Date: 09/20/1999 at 09:34:45
From: Mick Hocking
Subject: Finding the radius of a circle from two known circles

I have two circles, one smaller than the other, both with the same 
center point. A 90 degree arc of these two circles forms a racetrack 
corner (the smaller circle is the inside of the corner, the larger the 
outside). I know the two radii of these corners Ro and Ri. There is a 
racing line through this corner defined by the circle that touches the 
inner circle at its geometric center and the outer circle at 
equidistant points at the entry and exit to the corner.
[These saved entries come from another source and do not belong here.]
import Literature.AlgebraicGeometry.HodgeTheory.CMCurveTimesSimpleCMSurfaceStablyNondegenerate
import HarnessLib

/-!
# A simple CM abelian surface: no non-zero `y ∈ F⁻` of the CM field has rational square (Moonen–Zarhin 1999 (5.10): «`F₁` does not contain an imaginary quadratic field»)

Family `hodge`, layer `Literature/AlgebraicGeometry/HodgeTheory`. Research context: cell `pub-hodge-ring2`
(HONEST FRAMING: research route conditional on HC_CM; not a corollary; Q11.4-sentence-2 already refuted in
dim ≥ 3), Literature lane, programme R28b (Moonen–Zarhin 1999 (5.10): `S × T`, `S` a simple CM surface): the
supplier of hypothesis (NOSQ) of `Motives/HodgeThetaAnnihilatorRankOneCentreTimesQSimpleTorus` and of the
hypothesis `y₁² ∉ ℚ` of `NumberTheory/ComplexMultiplication/QuarticCMUnitaryTorusQSimple`. Theorems only (no
definition, no named fact, no `sorry`).

* §1 `exists_quadratic_cmType_ringHom_of_mul_self_eq` (number theory): in a number field `K` with a complex
  embedding under which `y` is purely imaginary, a non-zero `y` with `y² = r ∈ ℚ` generates an IMAGINARY QUADRATIC
  subfield `ℚ(y) ↪ K` carrying a CM type (`r < 0`; `minpoly y = X² - r`; the two embeddings of `ℚ(y)` are
  interchanged by complex conjugation).
* §2 `mul_self_ne_algebraMap_of_isSimple_of_isCMTypeRealisation`: for a SIMPLE abelian surface `A` realising a CM
  type of the quartic CM field `K`, no non-zero `y ∈ K⁻` (`ȳ = -y`) has `y² ∈ ℚ` — by §1 and the tree's
  `isEmpty_ringHom_of_isSimple_of_isCMTypeRealisation` («the center of `End⁰(X₂)` does not contain an imaginary
  quadratic field», Moonen–Zarhin (5.2); «as `F₁` does not contain an imaginary quadratic field», (5.10)).

## References

* [MoonenZarhin1999LowDim] B. Moonen, Yu. Zarhin, Math. Ann. 315 (1999), (5.2), (5.10) (held
  `paper:arxiv-math_9901113` pp. 8, 10). [cite: MoonenZarhin1999LowDim, §5 (5.10)]
* [Shimura1998] G. Shimura, *Abelian Varieties with Complex Multiplication and Modular Functions* (1998), §8.4
  Example (2), §18.2 (1). [cite: Shimura1998, §8.4 Example (2)]
-/

noncomputable section

open Module NumberField Polynomial IntermediateField

namespace Literature.AlgebraicGeometry.HodgeTheory

open Literature.AlgebraicGeometry.Motives (AbelianVariety CMType)
open Literature.AlgebraicGeometry.ComplexMultiplication (IsCMTypeRealisation)

/-! ### §1 An imaginary quadratic subfield from a purely imaginary element of rational square -/

section Quadratic

variable {K : Type} [Field K] [NumberField K]

/-- A complex number with `conj z = -z` and `z ≠ 0` has negative real square `z² = -(im z)²`. [folklore] -/
private theorem re_mul_self_lt_zero_of_conj_eq_neg {z : ℂ} (hz : starRingEnd ℂ z = -z) (hz0 : z ≠ 0) :
    (z * z).re < 0 ∧ (z * z).im = 0 := by
  have hre : z.re = 0 := by
    have h := congrArg Complex.re hz
    rw [Complex.conj_re, Complex.neg_re] at h
    linarith
  have him : z.im ≠ 0 := by
    intro h0
    exact hz0 (Complex.ext (by rw [hre, Complex.zero_re]) (by rw [h0, Complex.zero_im]))
  refine ⟨?_, ?_⟩
  · rw [Complex.mul_re, hre, zero_mul, zero_sub, neg_lt_zero]
    exact mul_self_pos.2 him
  · rw [Complex.mul_im, hre, zero_mul, mul_zero, add_zero]

/-- **An element `y ≠ 0`, purely imaginary at one complex embedding, with `y² = r ∈ ℚ`, generates an imaginary
quadratic subfield carrying a CM type**: `r < 0`, `ℚ(y) ≅ ℚ[X]/(X² - r)` has degree `2`, its two complex
embeddings take `y` to `±i√(-r)` and are interchanged by complex conjugation, so `{φ₀}` is a CM type of `ℚ(y)`;
the inclusion `ℚ(y) ↪ K` is the ring homomorphism. (Shimura §18.2 (1): `K = ℚ(√-α)`, `α` totally positive.)
[cite: Shimura1998, §18.2 (1)] [cite: MoonenZarhin1999LowDim, §5 (5.10)] -/
theorem exists_quadratic_cmType_ringHom_of_mul_self_eq (σ : K →+* ℂ) {y : K}
    (hys : starRingEnd ℂ (σ y) = -σ y) (hy0 : y ≠ 0) {r : ℚ} (hr : y * y = algebraMap ℚ K r) :
    ∃ (k : Type) (_ : Field k) (_ : NumberField k) (_ : CMType k), Module.finrank ℚ k = 2 ∧ Nonempty (k →+* K) := by
  classical
  -- `r < 0`
  have hσy0 : σ y ≠ 0 := fun h => hy0 (σ.injective (by rw [h, map_zero]))
  have hσr : σ y * σ y = (r : ℂ) := by rw [← map_mul, hr, eq_ratCast, map_ratCast]
  have hr0 : r < 0 := by
    have h := (re_mul_self_lt_zero_of_conj_eq_neg hys hσy0).1
    rw [hσr, Complex.ratCast_re] at h
    exact_mod_cast h
  -- `minpoly y = X² - r`, `[ℚ(y) : ℚ] = 2`
  have hint : IsIntegral ℚ y := .of_finite ℚ y
  have hirr : Irreducible (X ^ 2 - C r : ℚ[X]) := by
    refine (X_pow_sub_C_irreducible_iff_of_prime Nat.prime_two).2 fun b hb => ?_
    nlinarith [sq_nonneg b]
  have hmin : minpoly ℚ y = X ^ 2 - C r := by
    have hmonic : (X ^ 2 - C r : ℚ[X]).Monic := monic_X_pow_sub_C _ two_ne_zero
    have haeval : aeval y (X ^ 2 - C r : ℚ[X]) = 0 := by
      rw [map_sub, map_pow, aeval_X, aeval_C, sq, hr, sub_self]
    exact (minpoly.eq_of_irreducible_of_monic hirr haeval hmonic).symm
  have hdeg : Module.finrank ℚ ℚ⟮y⟯ = 2 := by
    rw [adjoin.finrank hint, hmin, natDegree_X_pow_sub_C]
  -- the subfield `k = ℚ(y)`, its element `y`, and the embedding `φ₀ = σ|_k`
  set k := ℚ⟮y⟯ with hk
  set yk : k := AdjoinSimple.gen ℚ y with hyk
  have hyk_coe : (algebraMap k K) yk = y := AdjoinSimple.algebraMap_gen ℚ y
  have hyk2 : yk * yk = algebraMap ℚ k r := (algebraMap k K).injective (by
    rw [map_mul, hyk_coe, hr]
    exact IsScalarTower.algebraMap_apply ℚ k K r)
  -- every embedding of `k` is purely imaginary non-zero at `yk`, hence not fixed by conjugation
  have hφ : ∀ φ : k →+* ℂ, ComplexEmbedding.conjugate φ ≠ φ := by
    intro φ hφ
    have hφr : φ yk * φ yk = (r : ℂ) := by rw [← map_mul, hyk2, eq_ratCast, map_ratCast]
    have hconj : starRingEnd ℂ (φ yk) = φ yk := by
      have h := congrArg (fun ψ : k →+* ℂ => ψ yk) hφ
      simpa only [ComplexEmbedding.conjugate_coe_eq] using h
    -- `φ yk` is real with square `r < 0`: impossible
    have him : (φ yk).im = 0 := by
      have h := congrArg Complex.im hconj
      rw [Complex.conj_im] at h
      linarith
    have hre : (φ yk * φ yk).re = (φ yk).re * (φ yk).re := by rw [Complex.mul_re, him, mul_zero, sub_zero]
    rw [hφr, Complex.ratCast_re] at hre
    have h0 : (0 : ℝ) ≤ (φ yk).re * (φ yk).re := mul_self_nonneg _
    have hr0' : ((r : ℝ)) < 0 := by exact_mod_cast hr0
    linarith
  -- exactly two embeddings: `φ₀` and `φ̄₀`
  set φ₀ : k →+* ℂ := σ.comp (algebraMap k K) with hφ₀
  have hcard : Fintype.card (k →+* ℂ) = 2 := by rw [Embeddings.card, hdeg]
  have htwo : ∀ φ : k →+* ℂ, φ = φ₀ ∨ φ = ComplexEmbedding.conjugate φ₀ := by
    intro φ
    by_contra! h
    have h3 : ({φ, φ₀, ComplexEmbedding.conjugate φ₀} : Finset (k →+* ℂ)).card = 3 := by
      rw [Finset.card_insert_of_notMem, Finset.card_insert_of_notMem, Finset.card_singleton]
      · rw [Finset.mem_singleton]; exact (hφ φ₀).symm
      · simp only [Finset.mem_insert, Finset.mem_singleton, not_or]; exact ⟨h.1, h.2⟩
    have hle := Finset.card_le_univ ({φ, φ₀, ComplexEmbedding.conjugate φ₀} : Finset (k →+* ℂ))
    rw [h3, hcard] at hle
    omega
  -- the CM type `{φ₀}`
  refine ⟨k, inferInstance, inferInstance, ⟨{φ₀}, fun φ => ?_⟩, hdeg, ⟨(algebraMap k K : k →+* K)⟩⟩
  simp only [Set.mem_singleton_iff]
  constructor
  · rintro rfl h
    exact hφ _ h
  · intro h
    rcases htwo φ with h1 | h1
    · exact h1
    · exfalso
      apply h
      rw [h1, ComplexEmbedding.involutive_conjugate]

end Quadratic

/-! ### §2 A simple CM surface: `y² ∉ ℚ` for every non-zero `y ∈ K⁻` -/

section Surface

variable {K : Type} [Field K] [NumberField K] [IsCMField K] {Φ : CMType K} {A : AbelianVariety ℂ}
  {ι : 𝓞 K →+* CategoryTheory.End A} {θ : K →+* Module.End ℂ (complexBetti A.X 1)}

/-- **For a SIMPLE abelian surface with complex multiplication by the quartic CM field `K`, no non-zero `y ∈ K⁻`
has rational square** — otherwise `ℚ(y) ⊆ K` would be an imaginary quadratic subfield (§1), which a simple CM
surface forbids (the tree's `isEmpty_ringHom_of_isSimple_of_isCMTypeRealisation`: an embedded quadratic CM field
makes every CM type of `K` imprimitive, Shimura §8.4 (2)(A)). Moonen–Zarhin (5.10): «as `F₁` does not contain an
imaginary quadratic field»; (5.2): «the center of `End⁰(X₂)` does not contain an imaginary quadratic field».
[cite: MoonenZarhin1999LowDim, §5 (5.10)] [cite: Shimura1998, §8.4 Example (2)] -/
theorem mul_self_ne_algebraMap_of_isSimple_of_isCMTypeRealisation (hK : Module.finrank ℚ K = 4)
    (hA : IsCMTypeRealisation Φ A ι θ) (hs : A.IsSimple) {y : K} (hys : IsCMField.complexConj K y = -y)
    (hy0 : y ≠ 0) (r : ℚ) : y * y ≠ algebraMap ℚ K r := by
  intro hr
  obtain ⟨σ⟩ : Nonempty (K →+* ℂ) := inferInstance
  have hσ : starRingEnd ℂ (σ y) = -σ y := by
    rw [← IsCMField.complexEmbedding_complexConj, hys, map_neg]
  obtain ⟨k, _, _, Φk, hk2, ⟨e⟩⟩ := exists_quadratic_cmType_ringHom_of_mul_self_eq σ hσ hy0 hr
  exact (isEmpty_ringHom_of_isSimple_of_isCMTypeRealisation Φk hk2 hK hA hs).false e

end Surface

end Literature.AlgebraicGeometry.HodgeTheory

end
How do I find 
the radius of the circle describing the racing line circle?

I think it's something to do with chords, and I have a solution from 
an article that states that the racing line circle radius Rr is equal 
to  Rr = 3.414 * (Ro - (0.707 * Ri))

I know that 0.707 is sqrt(2)/2 and this sounds like some Pythagorean 
geometry stuff, but I can't figure out how the author of the article 
got this formula.

Any help would be most gratefully received.

Thanks,
Mick


Date: 09/20/1999 at 14:12:22
From: Doctor Peterson
Subject: Re: Finding the radius of a circle from two known circles

Hi, Mick.

I can't see any obvious meaning for your equation. Let's see if we can 
clarify the question so I'll be sure I'm reading it right.

I have several problems with your description. First, what is a 
"racing line" (circle)? Is it a starting line, or the path to be 
followed by a racer, or what? That might help me picture it better.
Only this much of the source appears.